╭─ Input records
/-- The same inequality in Borcea–Brändén–Liggett's binomial form `a_{j-1} a_{j+1} / (binom(d,j-1) binom(d,j+1))
≤ a_j² / binom(d,j)²`. [cite: BorceaBrandenLiggett2007, §4.3.2 Cor. 4.17] -/
theorem newton_coeff_div_choose {p : ℝ[X]} (hp : p.Splits) {d j : ℕ} (hd : p.natDegree ≤ d) (hj : 0 < j)
    (hjd : j < d) :
    p.coeff (j - 1) / (d.choose (j - 1) : ℝ) * (p.coeff (j + 1) / (d.choose (j + 1) : ℝ)) ≤
      (p.coeff j / (d.choose j : ℝ)) ^ 2 := by
  have h := newton_coeff_mul_coeff_le_sq_of_natDegree_le hp hd hj hjd
  have hc1 : (0 : ℝ) < d.choose (j - 1) := by exact_mod_cast Nat.choose_pos (by omega)
  have hc2 : (0 : ℝ) < d.choose (j + 1) := by exact_mod_cast Nat.choose_pos (by omega)
  have hc : (0 : ℝ) < d.choose j := by exact_mod_cast Nat.choose_pos (by omega)
  -- `binom(d,j-1) · (d-j+1) = binom(d,j) · j` and `binom(d,j+1) · (j+1) = binom(d,j) · (d-j)`
  have e1 : (d.choose (j - 1) : ℝ) * ((d - j : ℕ) + 1) = (d.choose j : ℝ) * j := by
    have := Nat.choose_succ_right_eq d (j - 1)
    rw [show j - 1 + 1 = j by omega] at this
    have h' : d - (j - 1) = d - j + 1 := by omega
    rw [h'] at this
    exact_mod_cast this.symm
  have e2 : (d.choose (j + 1) : ℝ) * (j + 1) = (d.choose j : ℝ) * (d - j : ℕ) := by
    exact_mod_cast Nat.choose_succ_right_eq d j
  rw [div_mul_div_comm, div_pow, div_le_div_iff₀ (mul_pos hc1 hc2) (pow_pos hc 2)]
  -- multiply `h` by `binom(d,j-1) binom(d,j+1)` and use `binom(d,j)² j(d-j) = (j+1)(d-j+1) binom(d,j-1) binom(d,j+1)`
  have hid : (d.choose j : ℝ) ^ 2 * (j * (d - j : ℕ)) =
      ((j + 1) * ((d - j : ℕ) + 1) : ℝ) * ((d.choose (j - 1) : ℝ) * d.choose (j + 1)) := by
    linear_combination (-((j : ℝ) + 1) * (d.choose (j + 1) : ℝ)) * e1 + (-(d.choose j : ℝ) * (j : ℝ)) * e2
  have key : p.coeff (j - 1) * p.coeff (j + 1) * (d.choose j : ℝ) ^ 2 * (j * (d - j : ℕ) : ℝ) ≤
      p.coeff j ^ 2 * ((d.choose (j - 1) : ℝ) * d.choose (j + 1)) * (j * (d - j : ℕ) : ℝ) := by
    have h1 : p.coeff (j - 1) * p.coeff (j + 1) * (d.choose j : ℝ) ^ 2 * (j * (d - j : ℕ) : ℝ) =
        ((j + 1) * ((d - j : ℕ) + 1) : ℝ) * (p.coeff (j - 1) * p.coeff (j + 1)) *
          ((d.choose (j - 1) : ℝ) * d.choose (j + 1)) := by
      rw [mul_assoc (p.coeff (j - 1) * p.coeff (j + 1)), hid]; ring
    have h2 : p.coeff j ^ 2 * ((d.choose (j - 1) : ℝ) * d.choose (j + 1)) * (j * (d - j : ℕ) : ℝ) =
        (j * (d - j : ℕ) : ℝ) * p.coeff j ^ 2 * ((d.choose (j - 1) : ℝ) * d.choose (j + 1)) := by ring
    rw [h1, h2]
    exact mul_le_mul_of_nonneg_right h (mul_nonneg hc1.le hc2.le)
  have hjd' : (0 : ℝ) < (j * (d - j : ℕ) : ℝ) := by
    have : 0 < d - j := by omega
    positivity
  exact le_of_mul_le_mul_right key hjd'

end Newton

/-! ## §3 Corollary 4.17 -/

section Cor417

/-- **Borcea–Brändén–Liggett, Corollary 4.17** (a generalization of Newton's inequalities). "Let `f(z)` and `E_k(z)`,
`k = 0,…,d`, be as in the statement of Lemma 4.16 [`f ∈ ℝ[z_1,…,z_n]` stable of total degree at most `d` with
non-negative coefficients, `E_k` its homogeneous parts]. Then
`E_k²(z)/binom(d,k)² ≥ E_{k-1}(z)/binom(d,k-1) · E_{k+1}(z)/binom(d,k+1)`, `z ∈ ℝ^n`, `1 ≤ k ≤ d-1`." Proof as
printed: for fixed real `z` the polynomial `y ↦ f_H(z,y) = Σ_k E_k(z) y^{d-k}` is real-rooted (BBL obtain this
from Lemma 4.16; here directly from the real stability of `f_H`, Thm. 4.5, restricted to a line, Prop. 3.1 (1)),
and Newton's inequalities for its coefficients give the display. [cite: BorceaBrandenLiggett2007, §4.3.2 Cor. 4.17] -/
theorem BorceaBrandenLiggett_cor_4_17 {f : MvPolynomial σ ℝ} (hf : IsRealStable f) (hnn : ∀ m, 0 ≤ coeff m f)
    {d : ℕ} (hd : f.totalDegree ≤ d) (x : σ → ℝ) {k : ℕ} (hk1 : 1 ≤ k) (hkd : k + 1 ≤ d) :
    eval x (homogeneousComponent (k - 1) f) / (d.choose (k - 1) : ℝ) *
        (eval x (homogeneousComponent (k + 1) f) / (d.choose (k + 1) : ℝ)) ≤
      (eval x (homogeneousComponent k f) / (d.choose k : ℝ)) ^ 2 := by
  classical
  -- coefficients of the line polynomial: `a_j = E_{d-j}(x)`; take `j = d - k`
  have hsplit := splits_homogenizeLine hf hnn hd x
  have h := newton_coeff_div_choose hsplit (natDegree_homogenizeLine_le hd x) (j := d - k) (by omega) (by omega)
  rw [coeff_homogenizeLine hd x (by omega), coeff_homogenizeLine hd x (by omega),
    coeff_homogenizeLine hd x (by omega), show d - (d - k - 1) = k + 1 by omega,
    show d - (d - k + 1) = k - 1 by omega, show d - (d - k) = k by omega,
    show d - k - 1 = d - (k + 1) by omega, show d - k + 1 = d - (k - 1) by omega,
    Nat.choose_symm (by omega : k + 1 ≤ d), Nat.choose_symm (by omega : k - 1 ≤ d),
    Nat.choose_symm (by omega : k ≤ d)] at h
  linarith [h]

/-- Corollary 4.17, cross-multiplied (no binomial denominators):
`(k+1)(d-k+1) · E_{k-1}(x) E_{k+1}(x) ≤ k(d-k) · E_k(x)²`. [cite: BorceaBrandenLiggett2007, §4.3.2 Cor. 4.17] -/
theorem BorceaBrandenLiggett_cor_4_17' {f : MvPolynomial σ ℝ} (hf : IsRealStable f) (hnn : ∀ m, 0 ≤ coeff m f)
    {d : ℕ} (hd : f.totalDegree ≤ d) (x : σ → ℝ) {k : ℕ} (hk1 : 1 ≤ k) (hkd : k + 1 ≤ d) :
    (((d - k : ℕ) + 1) * (k + 1) : ℝ) *
        (eval x (homogeneousComponent (k - 1) f) * eval x (homogeneousComponent (k + 1) f)) ≤
      ((d - k : ℕ) * k : ℝ) * eval x (homogeneousComponent k f) ^ 2 := by
  classical
  have hsplit := splits_homogenizeLine hf hnn hd x
  have h := newton_coeff_mul_coeff_le_sq_of_natDegree_le hsplit (natDegree_homogenizeLine_le hd x) (j := d - k)
    (by omega) (by omega)
  rw [coeff_homogenizeLine hd x (by omega), coeff_homogenizeLine hd x (by omega),
    coeff_homogenizeLine hd x (by omega), show d - (d - k - 1) = k + 1 by omega,
    show d - (d - k + 1) = k - 1 by omega, show d - (d - k) = k by omega] at h
  linarith [h]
╰─
[Required action] Whatever appears in the data above must be copied word for word.

[Written response]
/-- The same inequality in Borcea–Brändén–Liggett's binomial form `a_{j-1} a_{j+1} / (binom(d,j-1) binom(d,j+1))
≤ a_j² / binom(d,j)²`. [cite: BorceaBrandenLiggett2007, §4.3.2 Cor. 4.17] -/
theorem newton_coeff_div_choose {p : ℝ[X]} (hp : p.Splits) {d j : ℕ} (hd : p.natDegree ≤ d) (hj : 0 < j)
    (hjd : j < d) :
    p.coeff (j - 1) / (d.choose (j - 1) : ℝ) * (p.coeff (j + 1) / (d.choose (j + 1) : ℝ)) ≤
      (p.coeff j / (d.choose j : ℝ)) ^ 2 := by
  have h := newton_coeff_mul_coeff_le_sq_of_natDegree_le hp hd hj hjd
  have hc1 : (0 : ℝ) < d.choose (j - 1) := by exact_mod_cast Nat.choose_pos (by omega)
  have hc2 : (0 : ℝ) < d.choose (j + 1) := by exact_mod_cast Nat.choose_pos (by omega)
  have hc : (0 : ℝ) < d.choose j := by exact_mod_cast Nat.choose_pos (by omega)
  -- `binom(d,j-1) · (d-j+1) = binom(d,j) · j` and `binom(d,j+1) · (j+1) = binom(d,j) · (d-j)`
  have e1 : (d.choose (j - 1) : ℝ) * ((d - j : ℕ) + 1) = (d.choose j : ℝ) * j := by
    have := Nat.choose_succ_right_eq d (j - 1)
    rw [show j - 1 + 1 = j by omega] at this
    have h' : d - (j - 1) = d - j + 1 := by omega
    rw [h'] at this
    exact_mod_cast this.symm
  have e2 : (d.choose (j + 1) : ℝ) * (j + 1) = (d.choose j : ℝ) * (d - j : ℕ) := by
    exact_mod_cast Nat.choose_succ_right_eq d j
  rw [div_mul_div_comm, div_pow, div_le_div_iff₀ (mul_pos hc1 hc2) (pow_pos hc 2)]
  -- multiply `h` by `binom(d,j-1) binom(d,j+1)` and use `binom(d,j)² j(d-j) = (j+1)(d-j+1) binom(d,j-1) binom(d,j+1)`
  have hid : (d.choose j : ℝ) ^ 2 * (j * (d - j : ℕ)) =
      ((j + 1) * ((d - j : ℕ) + 1) : ℝ) * ((d.choose (j - 1) : ℝ) * d.choose (j + 1)) := by
    linear_combination (-((j : ℝ) + 1) * (d.choose (j + 1) : ℝ)) * e1 + (-(d.choose j : ℝ) * (j : ℝ)) * e2
  have key : p.coeff (j - 1) * p.coeff (j + 1) * (d.choose j : ℝ) ^ 2 * (j * (d - j : ℕ) : ℝ) ≤
      p.coeff j ^ 2 * ((d.choose (j - 1) : ℝ) * d.choose (j + 1)) * (j * (d - j : ℕ) : ℝ) := by
    have h1 : p.coeff (j - 1) * p.coeff (j + 1) * (d.choose j : ℝ) ^ 2 * (j * (d - j : ℕ) : ℝ) =
        ((j + 1) * ((d - j : ℕ) + 1) : ℝ) * (p.coeff (j - 1) * p.coeff (j + 1)) *
          ((d.choose (j - 1) : ℝ) * d.choose (j + 1)) := by
      rw [mul_assoc (p.coeff (j - 1) * p.coeff (j + 1)), hid]; ring
    have h2 : p.coeff j ^ 2 * ((d.choose (j - 1) : ℝ) * d.choose (j + 1)) * (j * (d - j : ℕ) : ℝ) =
        (j * (d - j : ℕ) : ℝ) * p.coeff j ^ 2 * ((d.choose (j - 1) : ℝ) * d.choose (j + 1)) := by ring
    rw [h1, h2]
    exact mul_le_mul_of_nonneg_right h (mul_nonneg hc1.le hc2.le)
  have hjd' : (0 : ℝ) < (j * (d - j : ℕ) : ℝ) := by
    have : 0 < d - j := by omega
    positivity
  exact le_of_mul_le_mul_right key hjd'

end Newton

/-! ## §3 Corollary 4.17 -/

section Cor417

/-- **Borcea–Brändén–Liggett, Corollary 4.17** (a generalization of Newton's inequalities). "Let `f(z)` and `E_k(z)`,
`k = 0,…,d`, be as in the statement of Lemma 4.16 [`f ∈ ℝ[z_1,…,z_n]` stable of total degree at most `d` with
non-negative coefficients, `E_k` its homogeneous parts]. Then
`E_k²(z)/binom(d,k)² ≥ E_{k-1}(z)/binom(d,k-1) · E_{k+1}(z)/binom(d,k+1)`, `z ∈ ℝ^n`, `1 ≤ k ≤ d-1`." Proof as
printed: for fixed real `z` the polynomial `y ↦ f_H(z,y) = Σ_k E_k(z) y^{d-k}` is real-rooted (BBL obtain this
from Lemma 4.16; here directly from the real stability of `f_H`, Thm. 4.5, restricted to a line, Prop. 3.1 (1)),
and Newton's inequalities for its coefficients give the display. [cite: BorceaBrandenLiggett2007, §4.3.2 Cor. 4.17] -/
theorem BorceaBrandenLiggett_cor_4_17 {f : MvPolynomial σ ℝ} (hf : IsRealStable f) (hnn : ∀ m, 0 ≤ coeff m f)
    {d : ℕ} (hd : f.totalDegree ≤ d) (x : σ → ℝ) {k : ℕ} (hk1 : 1 ≤ k) (hkd : k + 1 ≤ d) :
    eval x (homogeneousComponent (k - 1) f) / (d.choose (k - 1) : ℝ) *
        (eval x (homogeneousComponent (k + 1) f) / (d.choose (k + 1) : ℝ)) ≤
      (eval x (homogeneousComponent k f) / (d.choose k : ℝ)) ^ 2 := by
  classical
  -- coefficients of the line polynomial: `a_j = E_{d-j}(x)`; take `j = d - k`
  have hsplit := splits_homogenizeLine hf hnn hd x
  have h := newton_coeff_div_choose hsplit (natDegree_homogenizeLine_le hd x) (j := d - k) (by omega) (by omega)
  rw [coeff_homogenizeLine hd x (by omega), coeff_homogenizeLine hd x (by omega),
    coeff_homogenizeLine hd x (by omega), show d - (d - k - 1) = k + 1 by omega,
    show d - (d - k + 1) = k - 1 by omega, show d - (d - k) = k by omega,
    show d - k - 1 = d - (k + 1) by omega, show d - k + 1 = d - (k - 1) by omega,
    Nat.choose_symm (by omega : k + 1 ≤ d), Nat.choose_symm (by omega : k - 1 ≤ d),
    Nat.choose_symm (by omega : k ≤ d)] at h
  linarith [h]

/-- Corollary 4.17, cross-multiplied (no binomial denominators):
`(k+1)(d-k+1) · E_{k-1}(x) E_{k+1}(x) ≤ k(d-k) · E_k(x)²`. [cite: BorceaBrandenLiggett2007, §4.3.2 Cor. 4.17] -/
theorem BorceaBrandenLiggett_cor_4_17' {f : MvPolynomial σ ℝ} (hf : IsRealStable f) (hnn : ∀ m, 0 ≤ coeff m f)
    {d : ℕ} (hd : f.totalDegree ≤ d) (x : σ → ℝ) {k : ℕ} (hk1 : 1 ≤ k) (hkd : k + 1 ≤ d) :
    (((d - k : ℕ) + 1) * (k + 1) : ℝ) *
        (eval x (homogeneousComponent (k - 1) f) * eval x (homogeneousComponent (k + 1) f)) ≤
      ((d - k : ℕ) * k : ℝ) * eval x (homogeneousComponent k f) ^ 2 := by
  classical
  have hsplit := splits_homogenizeLine hf hnn hd x
  have h := newton_coeff_mul_coeff_le_sq_of_natDegree_le hsplit (natDegree_homogenizeLine_le hd x) (j := d - k)
    (by omega) (by omega)
  rw [coeff_homogenizeLine hd x (by omega), coeff_homogenizeLine hd x (by omega),
    coeff_homogenizeLine hd x (by omega), show d - (d - k - 1) = k + 1 by omega,
    show d - (d - k + 1) = k - 1 by omega, show d - (d - k) = k by omega] at h
  linarith [h]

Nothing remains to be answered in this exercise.